When consultancies think about building business applications, consultants used to start with requirements, and translate that into an architecture. Then part way through the project they would bolt reporting requirements on the top.
Take the example of TSG Hoffenheim. They collect 200,000 pieces of information a second from players – including spatial and movement sensors and physical sensors, and they use this to make their team play better. Designing a solution like this requires a holistic approach to application design, and an application development platform.
If you were to use a traditional RDBMS, you would be in deep trouble. You need a stream processor to process the data in real-time, a row-based OLTP RDBMS to capture the information fast enough, ETL software to get it into a separate OLAP analytic database periodically (every 15 minutes, usually). Then you need integration software and a reporting layer.
If you use either SAP HANA or MongoDB, you just write directly from the sensors into the application platform, and write the API for consumption in an application inside the application platform. With SAP HANA, you can write the app inside the same platform too and there are enough simple choices to build apps with MongoDB. The main difference with MongoDB is you will need 30x the CPUs and RAM for the same outcomes, but if you look at point (1), this will converge.
3) Moving the Code to the Data
This was a term coined by one of my customers during a recent SAP HANA engagement and I love it. In a traditional database system, you use the database to get stuff out, push it along a wire, process it, and send it somewhere else.
Hadoop and MongoDB use the functional programming paradigm Map/Reduce to write software which runs directly against the data, and to run in parallel. SAP HANA does it a different way: C++ or SQL Stored Procedures which run against the in-memory data and are converted into parallel operations by the HANA compiler. HANA takes this to another level by offering specific engine capabilities against the data stored in-memory: Text, Search, Predictive, Business Function, Spatial and (soon) Graph operations. All of these run against the data in-memory.
And again, if you look at the direction that Hadoop and MongoDB are taking, they are optimizing these operations for aggregation functions, like HANA already has. This allows us to write applications that we couldn’t have imagined 5 years ago.
The Database is Dead
And we come to where I started: the database is dead.
I should more accurately say that the database is dying: technologies take an awfully long time to die. Many SAP (and other) customers will be running existing RDBMS systems for 20-30 years into the future, just as there are many people running 30-year old systems today. But they will be IT systems that businesses keep alive, whilst they innovate (and spend money) elsewhere.

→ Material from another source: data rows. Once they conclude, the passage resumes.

import Summits.Ventures.PercRepro.Night2LocalR1Defs
import Summits.Ventures.PercRepro.Night2LocalSimpleCount3
import Summits.Ventures.PercRepro.Night2LocalPlaneFacts

/-!
# PercRepro — the geometry of a type-`(2, 1)` flat (night-2, gen 10)

`G` a rank-`4` flat with `|E ∖ G| = 2` and a coloop `y` of `M|G` (`y ∉ cl (G ∖ {y})`); `P := G ∖ {y}` is then a
rank-`3` flat.  Facts used by the R1 column bounds (proofs/NIGHT-2-r1.md §3):

* every member `B` (of `Uq M 5 3` with `cl B ⊆ G`) has `ρ(B) = 3`, `B ⊆ G` and `ρ(G ∖ B) ≥ 3`
  (`three_le_rkN_sdiff_of_member`: `E ∖ B ⊆ (G ∖ B) ∪ (E ∖ G)`);
* every shadow set `S` at `G` contains `y`, and `U := S ∖ {y}` has rank `3` (`rkN_erase_of_mem_shadowAt`);
* a member avoiding `y` has closure `P` (`clF_eq_erase_of_member_notMem`), so `|G ∖ cl B| = 1`;
* for `K ⊆ P`, `G ∖ cl (K ∪ {y}) = P ∖ cl K` (`sdiff_clF_insert_coloop`: the rank of `K ∪ {y, p}` is `ρ(K) + 2`
  for `p ∈ P ∖ cl K`);
* the covering preimages of `S` are the sets `S ∖ {z}`, `z` a coloop of `S` with `S ∖ {z}` a member
  (`coverPreimages_eq_image`), and the column's covering part is the sum over those coloops
  (`sum_coverPreimages_eq`).
-/

namespace PercRepro.Shadow

open Finset PerFlat ThmH

variable {α : Type*} [DecidableEq α] {M : Matroid α} [M.Finite]

/-- Adding a ground element outside the closure raises the rank by one. -/
theorem rkN_insert_of_notMem_clF {K : Finset α} {p : α} (hp : p ∈ gr M) (hpK : p ∉ clF M K) :
    rkN M (insert p K) = rkN M K + 1 := by
  have hpE : p ∈ M.E \ M.closure (K : Set α) := by
    refine ⟨by rw [← coe_gr]; exact_mod_cast hp, ?_⟩
    rw [← coe_clF]; exact_mod_cast hpK
  have h := M.eRk_insert_eq_add_one hpE
  rw [← Finset.coe_insert, eRk_eq_rkN, eRk_eq_rkN] at h
  exact_mod_cast h

/-- `ρ(X ∪ Y) ≤ ρ(X) + |Y|`. -/
theorem rkN_union_le_add_card (X Y : Finset α) : rkN M (X ∪ Y) ≤ rkN M X + Y.card := by
  have h1 := rkN_submod (M := M) X Y
  have h2 := rkN_le_card (M := M) Y
  omega

/-! ## Members at a rank-`4` flat with `|E ∖ G| = 2` -/

/-- Members have rank `3`. -/
theorem rkN_eq_three_of_member {G B : Finset α} (hB : B ∈ membersIn M (Uq M 5 3) G) : rkN M B = 3 := by
  unfold rkN; rw [(mem_Uq.1 (mem_membersIn.1 hB).1).2.1]; rfl

/-- Members lie in the ground set. -/
theorem subset_gr_of_member {G B : Finset α} (hB : B ∈ membersIn M (Uq M 5 3) G) : B ⊆ gr M :=
  (mem_Uq.1 (mem_membersIn.1 hB).1).1

/-- Members lie in `G`. -/
theorem subset_of_member {G B : Finset α} (hB : B ∈ membersIn M (Uq M 5 3) G) : B ⊆ G :=
  (subset_clF_of_subset_gr (subset_gr_of_member hB)).trans (mem_membersIn.1 hB).2

/-- A member at a flat `G` with `|E ∖ G| = 2` has `ρ(G ∖ B) ≥ 3`. -/
theorem three_le_rkN_sdiff_of_member {G : Finset α} (hd : (gr M \ G).card = 2) {B : Finset α}
    (hB : B ∈ membersIn M (Uq M 5 3) G) : 3 ≤ rkN M (G \ B) := by
  have hBU := (mem_membersIn.1 hB).1
  have h5 : rkN M (gr M \ B) = 5 := by unfold rkN; rw [(mem_Uq.1 hBU).2.2]; rfl
  have hsub : gr M \ B ⊆ (G \ B) ∪ (gr M \ G) := by
    intro e he
    rw [Finset.mem_sdiff] at he
    rw [Finset.mem_union, Finset.mem_sdiff, Finset.mem_sdiff]
    by_cases heG : e ∈ G
    · exact Or.inl ⟨heG, he.2⟩
    · exact Or.inr ⟨he.1, heG⟩
  have h1 := rkN_mono (M := M) hsub
  have h2 := rkN_union_le_add_card (M := M) (G \ B) (gr M \ G)
  omega

/-- Hence `|G ∖ B| ≥ 3` for a member. -/
theorem three_le_card_sdiff_of_member {G : Finset α} (hd : (gr M \ G).card = 2) {B : Finset α}
    (hB : B ∈ membersIn M (Uq M 5 3) G) : 3 ≤ (G \ B).card :=
  (three_le_rkN_sdiff_of_member hd hB).trans (rkN_le_card _)

/-! ## Shadow sets -/

/-- Shadow sets lie in the ground set. -/
theorem subset_gr_of_mem_shadowAt {p q : ℕ} {𝒜 : Finset (Finset α)} {G S : Finset α}
    (hS : S ∈ shadowAt M p q 𝒜 G) : S ⊆ gr M := by
  have h := (mem_shadow.1 (mem_shadowAt.1 hS).1).1
  unfold Yq at h
  rw [Finset.mem_filter, Finset.mem_powerset] at h
  exact h.1

/-- Shadow sets at the diagonal `(5, 3)` have rank `4`. -/
theorem rkN_eq_four_of_mem_shadowAt {𝒜 : Finset (Finset α)} {G S : Finset α}
    (hS : S ∈ shadowAt M 5 3 𝒜 G) : rkN M S = 4 := by
  have h := eRk_eq_of_mem_Yq_diag (q := 3) (mem_shadow.1 (mem_shadowAt.1 hS).1).1
  unfold rkN; rw [h]; rfl

/-! ## The coloop `y` of `M|G` -/

/-- `G ∖ {y}` has rank `3`. -/
theorem rkN_erase_coloop {G : Finset α} (hG : G ∈ flatsQ M 4) {y : α} (hyG : y ∈ G)
    (hycl : y ∉ clF M (G.erase y)) : rkN M (G.erase y) = 3 := by
  have hGg := (mem_flatsQ.1 hG).1
  have h := rkN_insert_of_notMem_clF_erase hGg hyG hycl (X := G.erase y) (Finset.Subset.refl _)
  rw [Finset.insert_erase hyG] at h
  have hG4 : rkN M G = 4 := by unfold rkN; rw [(mem_flatsQ.1 hG).2.2]; rfl
  omega

/-- `G ∖ {y}` is a flat. -/
theorem clF_erase_coloop {G : Finset α} (hG : G ∈ flatsQ M 4) {y : α} (hyG : y ∈ G)
    (hycl : y ∉ clF M (G.erase y)) : clF M (G.erase y) = G.erase y := by
  have hGg := (mem_flatsQ.1 hG).1
  apply le_antisymm
  · intro e he
    have heG : e ∈ G := (clF_mono (Finset.erase_subset _ _)).trans (clF_subset_self_of_mem_flatsQ hG) he
    rw [Finset.mem_erase]
    refine ⟨?_, heG⟩
    rintro rfl
    exact hycl he
  · exact subset_clF_of_subset_gr ((Finset.erase_subset _ _).trans hGg)

/-- `G ∖ {y}` is a rank-`3` flat. -/
theorem erase_coloop_mem_flatsQ {G : Finset α} (hG : G ∈ flatsQ M 4) {y : α} (hyG : y ∈ G)
    (hycl : y ∉ clF M (G.erase y)) : G.erase y ∈ flatsQ M 3 := by
  have hGg := (mem_flatsQ.1 hG).1
  rw [mem_flatsQ]
  refine ⟨(Finset.erase_subset _ _).trans hGg, ?_, ?_⟩
  · rw [Matroid.isFlat_iff_closure_eq, ← coe_clF, clF_erase_coloop hG hyG hycl]
  · rw [eRk_eq_rkN, rkN_erase_coloop hG hyG hycl]

/-- Every shadow set at `G` contains the coloop `y`. -/
theorem mem_of_mem_shadowAt_coloop {G : Finset α} {y : α} (hyG : y ∈ G) (hycl : y ∉ clF M (G.erase y))
    {𝒜 : Finset (Finset α)} {S : Finset α} (hS : S ∈ shadowAt M 5 3 𝒜 G) : y ∈ S := by
  by_contra hyS
  have hcl : clF M S = G := (mem_shadowAt.1 hS).2
  have hSG : S ⊆ G := subset_of_mem_shadowAt hS
  have hS' : S ⊆ G.erase y := fun e he => Finset.mem_erase.2 ⟨fun h => hyS (h ▸ he), hSG he⟩
  have : y ∈ clF M (G.erase y) := clF_mono hS' (hcl ▸ hyG)
  exact hycl this

/-- `S ∖ {y}` lies in `G ∖ {y}`. -/
theorem erase_subset_erase_of_mem_shadowAt {G : Finset α} {y : α} {𝒜 : Finset (Finset α)} {S : Finset α}
    (hS : S ∈ shadowAt M 5 3 𝒜 G) : S.erase y ⊆ G.erase y := by
  intro e he
  rw [Finset.mem_erase] at he ⊢
  exact ⟨he.1, subset_of_mem_shadowAt hS he.2⟩

/-- `U := S ∖ {y}` has rank `3`. -/
theorem rkN_erase_of_mem_shadowAt {G : Finset α} (hG : G ∈ flatsQ M 4) {y : α} (hyG : y ∈ G)
    (hycl : y ∉ clF M (G.erase y)) {𝒜 : Finset (Finset α)} {S : Finset α} (hS : S ∈ shadowAt M 5 3 𝒜 G) :
    rkN M (S.erase y) = 3 := by
  have hGg := (mem_flatsQ.1 hG).1
  have hyS := mem_of_mem_shadowAt_coloop hyG hycl hS
  have h := rkN_insert_of_notMem_clF_erase hGg hyG hycl (erase_subset_erase_of_mem_shadowAt (y := y) hS)
  rw [Finset.insert_erase hyS, rkN_eq_four_of_mem_shadowAt hS] at h
  omega

/-- `y ∉ cl (S ∖ {y})` for a shadow set `S`. -/
theorem coloop_notMem_clF_erase_of_mem_shadowAt {G : Finset α} {y : α}
    (hycl : y ∉ clF M (G.erase y)) {𝒜 : Finset (Finset α)} {S : Finset α} (hS : S ∈ shadowAt M 5 3 𝒜 G) :
    y ∉ clF M (S.erase y) :=
  fun h => hycl (clF_mono (erase_subset_erase_of_mem_shadowAt hS) h)

/-! ## Members and the coloop -/

/-- A member avoiding `y` has closure `G ∖ {y}`. -/
theorem clF_eq_erase_of_member_notMem {G : Finset α} (hG : G ∈ flatsQ M 4) {y : α} (hyG : y ∈ G)
    (hycl : y ∉ clF M (G.erase y)) {B : Finset α} (hB : B ∈ membersIn M (Uq M 5 3) G) (hyB : y ∉ B) :
    clF M B = G.erase y := by
  have hBG : B ⊆ G := subset_of_member hB
  have hB' : B ⊆ G.erase y := fun e he => Finset.mem_erase.2 ⟨fun h => hyB (h ▸ he), hBG he⟩
  have hsub : clF M B ⊆ G.erase y := by
    have := clF_mono (M := M) hB'
    rwa [clF_erase_coloop hG hyG hycl] at this
  apply flat_eq_of_subset_of_eRk_eq (q := 2) (erase_coloop_mem_flatsQ hG hyG hycl) _ hsub
  · rw [coe_clF, M.eRk_closure_eq, eRk_eq_rkN, rkN_eq_three_of_member hB]
  · rw [coe_clF]; exact M.isFlat_closure _

/-- Hence `|G ∖ cl B| = 1` for a member avoiding `y`. -/
theorem card_sdiff_clF_eq_one_of_member_notMem {G : Finset α} (hG : G ∈ flatsQ M 4) {y : α} (hyG : y ∈ G)
    (hycl : y ∉ clF M (G.erase y)) {B : Finset α} (hB : B ∈ membersIn M (Uq M 5 3) G) (hyB : y ∉ B) :
    (G \ clF M B).card = 1 := by
  rw [clF_eq_erase_of_member_notMem hG hyG hycl hB hyB, Finset.sdiff_erase_self hyG, Finset.card_singleton]

/-- For `K ⊆ G ∖ {y}`: `G ∖ cl (K ∪ {y}) = (G ∖ {y}) ∖ cl K`. -/
theorem sdiff_clF_insert_coloop {G : Finset α} (hG : G ∈ flatsQ M 4) {y : α} (hyG : y ∈ G)
    (hycl : y ∉ clF M (G.erase y)) {K : Finset α} (hK : K ⊆ G.erase y) :
    G \ clF M (insert y K) = (G.erase y) \ clF M K := by
  have hGg := (mem_flatsQ.1 hG).1
  have hKg : K ⊆ gr M := hK.trans ((Finset.erase_subset _ _).trans hGg)
  ext p
  simp only [Finset.mem_sdiff, Finset.mem_erase]
  constructor
  · rintro ⟨hpG, hp⟩
    refine ⟨⟨?_, hpG⟩, ?_⟩
    · rintro rfl
      exact hp (subset_clF_of_subset_gr (Finset.insert_subset (hGg hyG) hKg) (Finset.mem_insert_self _ _))
    · intro hpK
      exact hp (clF_mono (Finset.subset_insert _ _) hpK)
  · rintro ⟨⟨hpy, hpG⟩, hp⟩
    refine ⟨hpG, fun hpcl => ?_⟩
    have hyKg : insert y K ⊆ gr M := Finset.insert_subset (hGg hyG) hKg
    have h1 : rkN M (insert p (insert y K)) ≤ rkN M (insert y K) := rkN_insert_le_of_mem_clF hyKg hpcl
    have h2 : rkN M (insert y K) = rkN M K + 1 := rkN_insert_of_notMem_clF_erase hGg hyG hycl hK
    have hpK' : insert p K ⊆ G.erase y :=
      Finset.insert_subset (Finset.mem_erase.2 ⟨hpy, hpG⟩) hK
    have h3 : rkN M (insert y (insert p K)) = rkN M (insert p K) + 1 :=
      rkN_insert_of_notMem_clF_erase hGg hyG hycl hpK'
    have h4 : rkN M (insert p K) = rkN M K + 1 := rkN_insert_of_notMem_clF (hGg hpG) hp
    rw [Finset.insert_comm] at h1
    omega

/-- A member containing `y` is `K ∪ {y}` with `K = B ∖ {y} ⊆ G ∖ {y}` of rank `2`. -/
theorem rkN_erase_of_member_mem {G : Finset α} (hG : G ∈ flatsQ M 4) {y : α} (hyG : y ∈ G)
    (hycl : y ∉ clF M (G.erase y)) {B : Finset α} (hB : B ∈ membersIn M (Uq M 5 3) G) (hyB : y ∈ B) :
    rkN M (B.erase y) = 2 := by
  have hGg := (mem_flatsQ.1 hG).1
  have hK : B.erase y ⊆ G.erase y := fun e he => by
    rw [Finset.mem_erase] at he ⊢; exact ⟨he.1, subset_of_member hB he.2⟩
  have h := rkN_insert_of_notMem_clF_erase hGg hyG hycl hK
  rw [Finset.insert_erase hyB, rkN_eq_three_of_member hB] at h
  omega

/-- For a member `B ∋ y`: `|G ∖ cl B| = |(G ∖ {y}) ∖ cl (B ∖ {y})|`. -/
theorem card_sdiff_clF_of_member_mem {G : Finset α} (hG : G ∈ flatsQ M 4) {y : α} (hyG : y ∈ G)
    (hycl : y ∉ clF M (G.erase y)) {B : Finset α} (hB : B ∈ membersIn M (Uq M 5 3) G) (hyB : y ∈ B) :
    (G \ clF M B).card = ((G.erase y) \ clF M (B.erase y)).card := by
  have hK : B.erase y ⊆ G.erase y := fun e he => by
    rw [Finset.mem_erase] at he ⊢; exact ⟨he.1, subset_of_member hB he.2⟩
  conv_lhs => rw [← Finset.insert_erase hyB]
  rw [sdiff_clF_insert_coloop hG hyG hycl hK]

/-! ## Covering preimages are coloop deletions -/

/-- A covering set of a bottom set is `S` with `B = S ∖ {z}` for a coloop `z ∉ B` of `S`. -/
theorem exists_erase_of_mem_coverSets {G B S : Finset α} (hBU : B ∈ Uq M 5 3) (hS : S ∈ coverSets M B G) :
    ∃ z ∈ S, z ∉ B ∧ B = S.erase z ∧ z ∉ clF M B := by
  obtain ⟨z, hz, rfl⟩ := mem_coverSets.1 hS
  rw [Finset.mem_sdiff] at hz
  have hzB : z ∉ B := notMem_of_notMem_clF (q := 3) hBU hz.2
  exact ⟨z, Finset.mem_insert_self _ _, hzB, (Finset.erase_insert hzB).symm, hz.2⟩

open scoped Classical in
/-- **The covering preimages of a shadow set `S`** are the sets `S ∖ {z}` for the coloops `z` of `S` with
`S ∖ {z}` a member. -/
theorem coverPreimages_eq_image {G : Finset α} {𝒜 : Finset (Finset α)} (h𝒜 : 𝒜 ⊆ Uq M 5 3) {S : Finset α}
    (hS : S ∈ shadowAt M 5 3 𝒜 G) :
    coverPreimages M 𝒜 G S =
      ((coloops M S).filter (fun z => S.erase z ∈ membersIn M 𝒜 G)).image (fun z => S.erase z) := by
  ext B
  rw [mem_coverPreimages, Finset.mem_image]
  constructor
  · rintro ⟨hB, hcov⟩
    obtain ⟨z, hzS, -, rfl, hzcl⟩ := exists_erase_of_mem_coverSets (h𝒜 (mem_membersIn.1 hB).1) hcov
    exact ⟨z, Finset.mem_filter.2 ⟨mem_coloops.2 ⟨hzS, hzcl⟩, hB⟩, rfl⟩
  · rintro ⟨z, hz, rfl⟩
    rw [Finset.mem_filter, mem_coloops] at hz
    refine ⟨hz.2, ?_⟩
    rw [mem_coverSets]
    exact ⟨z, Finset.mem_sdiff.2 ⟨subset_of_mem_shadowAt hS hz.1.1, hz.1.2⟩, Finset.insert_erase hz.1.1⟩

open scoped Classical in
/-- The covering part of a column is the sum over the coloops `z` of `S` whose deletion is a member. -/
theorem sum_coverPreimages_eq {G : Finset α} {𝒜 : Finset (Finset α)} (h𝒜 : 𝒜 ⊆ Uq M 5 3) {S : Finset α}
    (hS : S ∈ shadowAt M 5 3 𝒜 G) (f : Finset α → ℚ) :
    ∑ B ∈ coverPreimages M 𝒜 G S, f B =
      ∑ z ∈ (coloops M S).filter (fun z => S.erase z ∈ membersIn M 𝒜 G), f (S.erase z) := by
  rw [coverPreimages_eq_image h𝒜 hS]
  apply Finset.sum_image
  intro z hz z' hz' h
  rw [Finset.coe_filter, Set.mem_setOf_eq] at hz hz'
  exact (Finset.erase_inj S (mem_coloops.1 hz.1).1).1 h

open scoped Classical in
/-- The column of a weight of the form «`c(B)` on each covering set» equals the sum over those coloops. -/
theorem sum_ite_coverSets_col {G : Finset α} {𝒜 : Finset (Finset α)} (h𝒜 : 𝒜 ⊆ Uq M 5 3) {S : Finset α}
    (hS : S ∈ shadowAt M 5 3 𝒜 G) (c : Finset α → ℚ) :
    ∑ B ∈ membersIn M 𝒜 G, (if S ∈ coverSets M B G then c B else 0) =
      ∑ z ∈ (coloops M S).filter (fun z => S.erase z ∈ membersIn M 𝒜 G), c (S.erase z) := by
  rw [← Finset.sum_filter, ← sum_coverPreimages_eq h𝒜 hS]
  rfl

/-- A coloop `z ≠ y` of a shadow set `S` gives a rank-`2` set `(S ∖ {y}) ∖ {z}`. -/
theorem rkN_erase_erase_eq_two {G : Finset α} {y : α} (hycl : y ∉ clF M (G.erase y))
    {𝒜 : Finset (Finset α)} {S : Finset α} (hS : S ∈ shadowAt M 5 3 𝒜 G) (hyS : y ∈ S) {z : α}
    (hz : z ∈ coloops M S) (hzy : z ≠ y) : rkN M ((S.erase y).erase z) = 2 := by
  have h := rkN_erase_erase_of_mem_coloops (subset_gr_of_mem_shadowAt hS) hyS
    (coloop_notMem_clF_erase_of_mem_shadowAt hycl hS) hz hzy
  rw [rkN_eq_four_of_mem_shadowAt hS] at h
  omega

/-- The pairs of a set of a simple flat have rank `2`. -/
theorem simple_of_subset {G U : Finset α} (hsimple : ∀ e ∈ G, ∀ f ∈ G, e ≠ f → rkN M {e, f} = 2)
    (hU : U ⊆ G) : ∀ e ∈ U, ∀ f ∈ U, e ≠ f → rkN M {e, f} = 2 :=
  fun e he f hf hef => hsimple e (hU he) f (hU hf) hef

end PercRepro.Shadow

The real question is: will any of the existing incumbents have a place in the future? Hadoop and MongoDB are fast converging into the future, as is SAP, in my opinion, though from a very different direction. SAP has a different challenge, which is how its roots (internally and in its ecosystem) are embedded in the RDMBS market.

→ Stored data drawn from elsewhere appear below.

/-- **D ⇒ ♭T≤** (the parent `DefectTransportModThreePT` = stmt-BirchSwinnertonDyer-23042 BY NAME, via the landed one-sided
consumer p706556 `defectTransportModThreePT_of_thmB_of_lambdaLe`): profiles `m + D = f_P + f_Q ≤ f_{P′} + f_{Q′} = m′ + D′`. -/
theorem defectTransportModThreePT_of_universalPeriodDominance
    (hB : Literature.NumberTheory.EllipticCurves.Hsieh2014.thmB_exists_isHsiehLFunction_coeff_norm_eq_one_unrPeriod_anyLevel)
    (hD : UniversalPeriodDominanceAtThree) : DefectTransportModThreePT := by
  haveI : Fact (Nat.Prime 3) := ⟨Nat.prime_three⟩
  refine UniversalToricDescentDefectTransportModThreePTOfLambdaLe.defectTransportModThreePT_of_thmB_of_lambdaLe hB ?_
  intro W _ _ W' _ _ N N' _ _ K _ _ Dt Dt' hO6 hsurj hrk hN hmod haddv hN' hK hH hH' κ hκ γ _ 𝔭 h𝔭 hram
      hdeg 𝔭' h𝔭' hne ι' hι ΩK Ωp L hΩK hΩp hL ΩK' Ωp' L' hΩK' hΩp' hL' hi' T c hT hc m m' hm hm'
  obtain ⟨e, he, P, Q, P', Q', ⟨a, b, w, ha, hb, hw, hEq⟩, ⟨a', b', w', ha', hb', hw', hEq'⟩, hiP, hiQ, hiP', hiQ',
      ⟨V, hV⟩, ⟨V₂, hV₂⟩⟩ :=
    hD W W' N N' K Dt Dt' hO6 hsurj hrk hN hmod haddv hN' hK hH hH' κ hκ γ 𝔭 h𝔭 hram hdeg 𝔭' h𝔭' hne ι' hι ΩK Ωp L
      hΩK hΩp hL ΩK' Ωp' L' hΩK' hΩp' hL' hi' T c hT hc
  have hT3 := UniversalToricDescentSigmaCongruenceInvariantPair.not_mem_of_coe_eq hT
  obtain ⟨-, hordE⟩ := order_map_toZMod_prod_aeval_localPolynomialAt (W.baseChange K) T hT3 e
    (fun v hv ↦ (he v hv).1)
  obtain ⟨-, hordE'⟩ := order_map_toZMod_prod_aeval_localPolynomialAt (W'.baseChange K) T hT3 e
    (fun v hv ↦ (he v hv).1)
  have hX := normProfile_mul hm (normProfile_map_toUnr_of_order_eq _ hordE)
  have hX' := normProfile_mul hm' (normProfile_map_toUnr_of_order_eq _ hordE')
  obtain ⟨fP, hFP⟩ := UniversalToricDescentSelfMuZero.exists_normProfile_of_exists_coeff_norm_eq_one hiP
  obtain ⟨fQ, hFQ⟩ := UniversalToricDescentSelfMuZero.exists_normProfile_of_exists_coeff_norm_eq_one hiQ
  obtain ⟨fP', hFP'⟩ := UniversalToricDescentSelfMuZero.exists_normProfile_of_exists_coeff_norm_eq_one hiP'
  obtain ⟨fQ', hFQ'⟩ := UniversalToricDescentSelfMuZero.exists_normProfile_of_exists_coeff_norm_eq_one hiQ'
  have hleP : fP ≤ fP' := profile_le_of_forall_norm_sub_mul_lt hFP hFP' hV
  have hleQ : fQ ≤ fQ' := profile_le_of_forall_norm_sub_mul_lt hFQ hFQ' hV₂
  have hwPQ := normProfile_mul_of_isUnit hw (normProfile_mul hFP hFQ)
  have hwPQ' := normProfile_mul_of_isUnit hw' (normProfile_mul hFP' hFQ')
  have h1 := profile_eq_of_C_mul_eq ha hb hX hwPQ hEq
  have h2 := profile_eq_of_C_mul_eq ha' hb' hX' hwPQ' hEq'
  have key : ∀ E : WeierstrassCurve K,
      ∑ v ∈ T, (eulerFactorModP E 3 v).rootMultiplicity
            (((Nat.card (IsLocalRing.ResidueField (v.adicCompletionIntegers K)) : ℕ) : ZMod 3)⁻¹) *
          3 ^ (e v).valuation =
        ∑ v ∈ T, 3 ^ c v * (eulerFactorModP E 3 v).rootMultiplicity
            (((Nat.card (IsLocalRing.ResidueField (v.adicCompletionIntegers K)) : ℕ) : ZMod 3)⁻¹) :=
    fun E ↦ Finset.sum_congr rfl fun v hv ↦ by rw [(he v hv).2, mul_comm]
  rw [← key, ← key]
  omega

end Summit.BirchSwinnertonDyer.BirchSwinnertonDyer.Cruxes.SigmaCongruenceAtThree.UniversalPeriodPair

end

Salesforce has been ahead so far, but I question whether Salesforce can innovate in the right direction over the next 5 years, given they are based on the Oracle RDBMS platform. Workday is interesting, because their walled-garden development platform looks to solve many of the problems that will shackle Salesforce, but that’s a conversation for another day.
In the meantime, the offerings from Oracle, IBM and Microsoft promise to provide databases with better analytic performance, which completely misses the simplification that Hadoop, MongoDB and SAP HANA provide. Oracle, IBM and Microsoft are all stuck to the OLTP/OLAP paradigm split: row-store for OLTP, column-store for OLAP. Whilst they build a faster database, the market has moved on.